Is there a way to identify disease severity and predict disease progression in patients with ADPKD?
Several factors contribute to kidney function decline. Cyst development is a continuous process that starts in utero and continues through the patient lifetime. The Consortium of Radiologic Imaging Studies of PKD has shown that higher kidney volumes are associated with faster declines in kidney function qualifying as a prognostic biomarker. As a result, total kidney volume (TKV) has been widely used as a primary or secondary end point in clinical trials. However, TKV has limitations as a surrogate marker for disease progression and does not always predict changes in kidney function. TKV is particularly inaccurate in patients with few large cysts or in patients with kidney atrophy secondary to ischemia or urinary tract obstruction. Furthermore, a higher TKV at an earlier age probably indicates a faster kidney growth rate. An imaging classification of ADPKD has been developed to identify patients with various degrees of disease severity and risks for progression to guide in the selection of patients for clinical trials or patients likely to benefit from effective therapies directed to slowing kidney growth. This classification uses CT and MR images and prespecified findings to assign patients as:
- • Class 1: typical, bilateral diffuse presentation
- • Class 1 is further divided into A to E based on height-adjusted TKV and age.

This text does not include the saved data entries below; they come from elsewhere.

import Summits.QuantumFields.YangMills.Theorems.BalabanUVNodesN06Thm312313AtPinsPairMBCZP
import Literature.MathematicalPhysics.QuantumFieldTheory.Balaban1983to89.B9RWSumsDefinitePinsPairMDir
import Literature.MathematicalPhysics.QuantumFieldTheory.Balaban1983to89.B9LettersHZAtOne
import Summits.QuantumFields.YangMills.Theorems.BalabanUVNodesN06G0LayerFromThm310AtPinsE
import Summits.QuantumFields.YangMills.Theorems.BalabanUVNodesN06StepDirLayerAtPinsBCZX
import Summits.QuantumFields.YangMills.Theorems.BalabanUVNodesN06ProbeZeroAtPinsPhys
import Summits.QuantumFields.YangMills.Theorems.BalabanUVNodesN06SplitMajorantsAtPinsPhys
import Summits.QuantumFields.YangMills.Theorems.BalabanUVNodesN06Proj349AtPinsPhys
import Summits.QuantumFields.YangMills.Theorems.BalabanUVNodesN06StepL2AtPinsPhys
import Literature.MathematicalPhysics.QuantumFieldTheory.Balaban1983to89.B9Ineq349SiteThresholdRate
import Literature.MathematicalPhysics.QuantumFieldTheory.Balaban1983to89.B9Eq346GradGpDivAtPinsL2Closed
import Literature.MathematicalPhysics.QuantumFieldTheory.Balaban1983to89.B9CoReadingCoordsInputLoc
import Literature.MathematicalPhysics.QuantumFieldTheory.Balaban1983to89.B9Thm31GpMajFromPinsPairM
import Summits.QuantumFields.YangMills.Theorems.BalabanUVNodesN06SectBOfFrameV7
import Summits.QuantumFields.YangMills.Theorems.BalabanUVNodesN06SectDUnitsAtPinsPhys
import Literature.MathematicalPhysics.QuantumFieldTheory.Balaban1983to89.B9Eq3132FacesAtLetters
import Literature.MathematicalPhysics.QuantumFieldTheory.Balaban1983to89.Node00.OpsYRecordV4P
import Literature.MathematicalPhysics.QuantumFieldTheory.Balaban1983to89.B9Thm39OneCubeReadingAtLettersY
import Literature.MathematicalPhysics.QuantumFieldTheory.Balaban1983to89.B9CoReadingCoordsHolderAdmReadings
import Literature.MathematicalPhysics.QuantumFieldTheory.Balaban1983to89.B9CoReadingCoordsHolderSAdmReadings
import Summits.QuantumFields.YangMills.Theorems.BalabanUVNodesN06DirKinematicsAtPins
import Literature.MathematicalPhysics.QuantumFieldTheory.Balaban1983to89.B9PerturbationSplitAtLetters
import Literature.MathematicalPhysics.QuantumFieldTheory.Balaban1983to89.B9Ineq349SiteFacesAtLetters

/-!
# BalabanUVNodes ∕ N06 ([B9], `Dag.B9_main`) — THE STAGE-11 CERTIFICATE, EDITION 32 = THE R1′ EDITION (G′ side): rows 18–19 on dag-n06-c's DIRECTION-LETTER chain
# `rows131819_definite_geo9Y_pairM_dir` — the walk identities over per-direction K-letters (`Identities₂` over `𝔩 : DirLetters37`, repairing node00-def-Y's OBS-2 «slice
# obstruction» of v1's `Identities`), Cor. 3.8's semi-locality at `KopDir` (`LocalityDir`), the factor schemas in the Dir species, `DirSupSq37` DERIVED; everything else as in edition 31

Track A of `YM-PLAN.md` (cell `pub-ymgap`, D-0062), node **N06** = [Balaban1985BackgroundPropagators] Thms 3.1–3.15; seat `pub-ymgap-dag-n06-d` (gen 11); successor of editions 31∕30∕29. (pp. 409–413 (3.88)–(3.99), Thm 3.7 p.409, Cor. 3.8 p.413: the random-walk expansion of `G′(U)` is generated by
`K(h) = Σ_μ P_μ∇_{U,μ} + C`, a sum of PER-DIRECTION letters): rows 18–19's v1 schema `Identities (𝔬 x) 1 (H x) U` (editions ≤ 31, inside `h36`) asks the walk identities with ONE bundled `P ∘ D + Cop` — node00-def-Y LOCATED (OBS-2, «slice obstruction») that no instance over the coordinate carrier
can satisfy it, and RULED R1′: identities over direction letters `𝔩 : DirLetters37 (𝔬 x) (Fin (d+1))` (`P PL Pt KPd KPLd KPtd`), `KopDir 𝔬 𝔡 𝔩 U i` in place of `𝔬.P U i ∘ₗ 𝔬.D U + 𝔬.Cop U i`. dag-n06-c re-threaded the whole engine (12 + files: `B9Thm37WholeDir`, `B9Thm37KLetterDir`,
`B9Cor38WholeDir`, `B9RWSumsAllBlocksPairMDir`, `B9RWSumsDefinitePinsPairMDir`, …; conclusions byte-identical to v1 at the new E-letter `E37YPairMDir`) down to the consumer face `rows131819_definite_geo9Y_pairM_dir` (p617350), which THIS EDITION consumes. BINDER DIFF vs ed. 31 (= dag-n06-c's list
(i)–(v)): (i) NEW family `𝔩 : ∀ x, DirLetters37 (𝔬 x) (Fin (θ.d₆+1))` right after `𝔡`, and NEW shape pin `hGsqS : ∀ x U j, ∃ r G, (𝔬 x).Gsq U j = r • coordOpK (trBasis N) (fun _ => G)` (every cube Green's function letter is a slice-constant coordinate model — the W-a instance `gsqcoS` is literally
so); (ii) `hloc : ∀ x, LocalityDir (𝔬 x) (𝔡 x) (𝔩 x) (rd x)` (was `Locality (𝔬 x) (rd x)`; `kgh` at `KopDir … * Gsq * M_h`); (iii) `h36 : … → Local342 (𝔬 x) 1 (H x) p.B₀ p.δ₀ U ∧ Identities₂ (𝔬 x) (𝔡 x) (𝔩 x) 1 (H x) U` (was `… ∧ Identities …`; the face's middle conjunct `DirSupSq37 (𝔬 x) (𝔡 x) 1
(H x) U` is DERIVED from `hGsqS` + the pins by dag-n06-w5's `dirSupSq37_pins` (p613379) through this seat's `N06DirKinematicsAtPins.h36_of_dirSq_pins` (v1.1)); (iv) in `h36H`: `HolderV37 ↦ HolderV37Dir (𝔬 x) (𝔡 x) (𝔩 x) (𝔭 x) …`, `FactorsL2Second37 ↦ FactorsL2Second37Dir (𝔬 x) (𝔡 x) (𝔩 x) …`,
`FactorsInputPair37 ↦ FactorsInputPair37Dir …`, `FactorsL2Mixed37 ↦ FactorsL2Mixed37Dir …` (legs `HolderLegs37 ∕ L2SecondLegs37 ∕ InputLegsPair37 ∕ L2MixedLegs37` VERBATIM; the three kinematic conjuncts stay derived — `h36H_of_dir_pins` has abstract leg slots); (v) the E-letter pin `hE37 : (ops
x).E37 = E37YPairMDir … (𝔬 x) (𝔡 x) (𝔩 x) (rd x) (H x) (ops x).Gp` (walk datum `W38OfOpsDir`, K-letter `KopDir`; constants VERBATIM). The G side (Theorem 3.10: `h36A h36HA hlocA`, `E310YPairM`, every `…A` binder) is UNCHANGED in this edition (dag-n06-c's R1′-A face `…_dir₂` with `𝔩A ∕
Identities310₂ ∕ DirSupSq310` is the next one). Numerics untouched (guard `numerics_inhabited_ed29 ∕ ed29M`); conclusion identical. Still displayed (the node's content): rows 18–19 `hst hκ hrd hloc h36 h36H hGsqS` + A twins; rows 20–21 `hXd hdiv hlettersH12 hLHH hLH3 hLL2 hLIM hletters13
hlettersD13 hBJ hta₂ htb₂ hta₂R htb₂R hL3131H hD2sup hIds3124 hΔ2`; `hΔA hPD hB h348`; `E14 … hexp14`, `hE`. HONEST FRAMING. Kernel bookkeeping; COUNT-NEUTRAL; NOT a discharge claim (inhabitation at `U ≠ 1` not on record); N06 NOT discharged NOR refuted; NOT continuum ∕ OS ∕ mass gap ∕ Clay. 0
`def`, 0 `sorry`.
-/

noncomputable section

namespace Summit.QuantumFields.YangMills.BalabanUVNodes.N06AtOpsYNuOfRecordV6EPairNM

- • Risk for declining GFR and ESKD increased progressively from class A to class E
Classification of Autosomal Dominant Polycystic Kidney Disease Patients by Prespecified Imaging Findings
Reproduced from Irazabal, M. V., Rangel, L. J., Bergstralh, E. J., Osborn, S. L., Harmon, A. J., Sundsbak, J. L., . . . CRISP Investigators. (2015). Imaging classification of autosomal dominant polycystic kidney disease: A simple model for selecting patients for clinical trials. Journal of the American Society of Nephrology, 26 (1), 160–172 with permission of the Journal of the American Society of Nephrology.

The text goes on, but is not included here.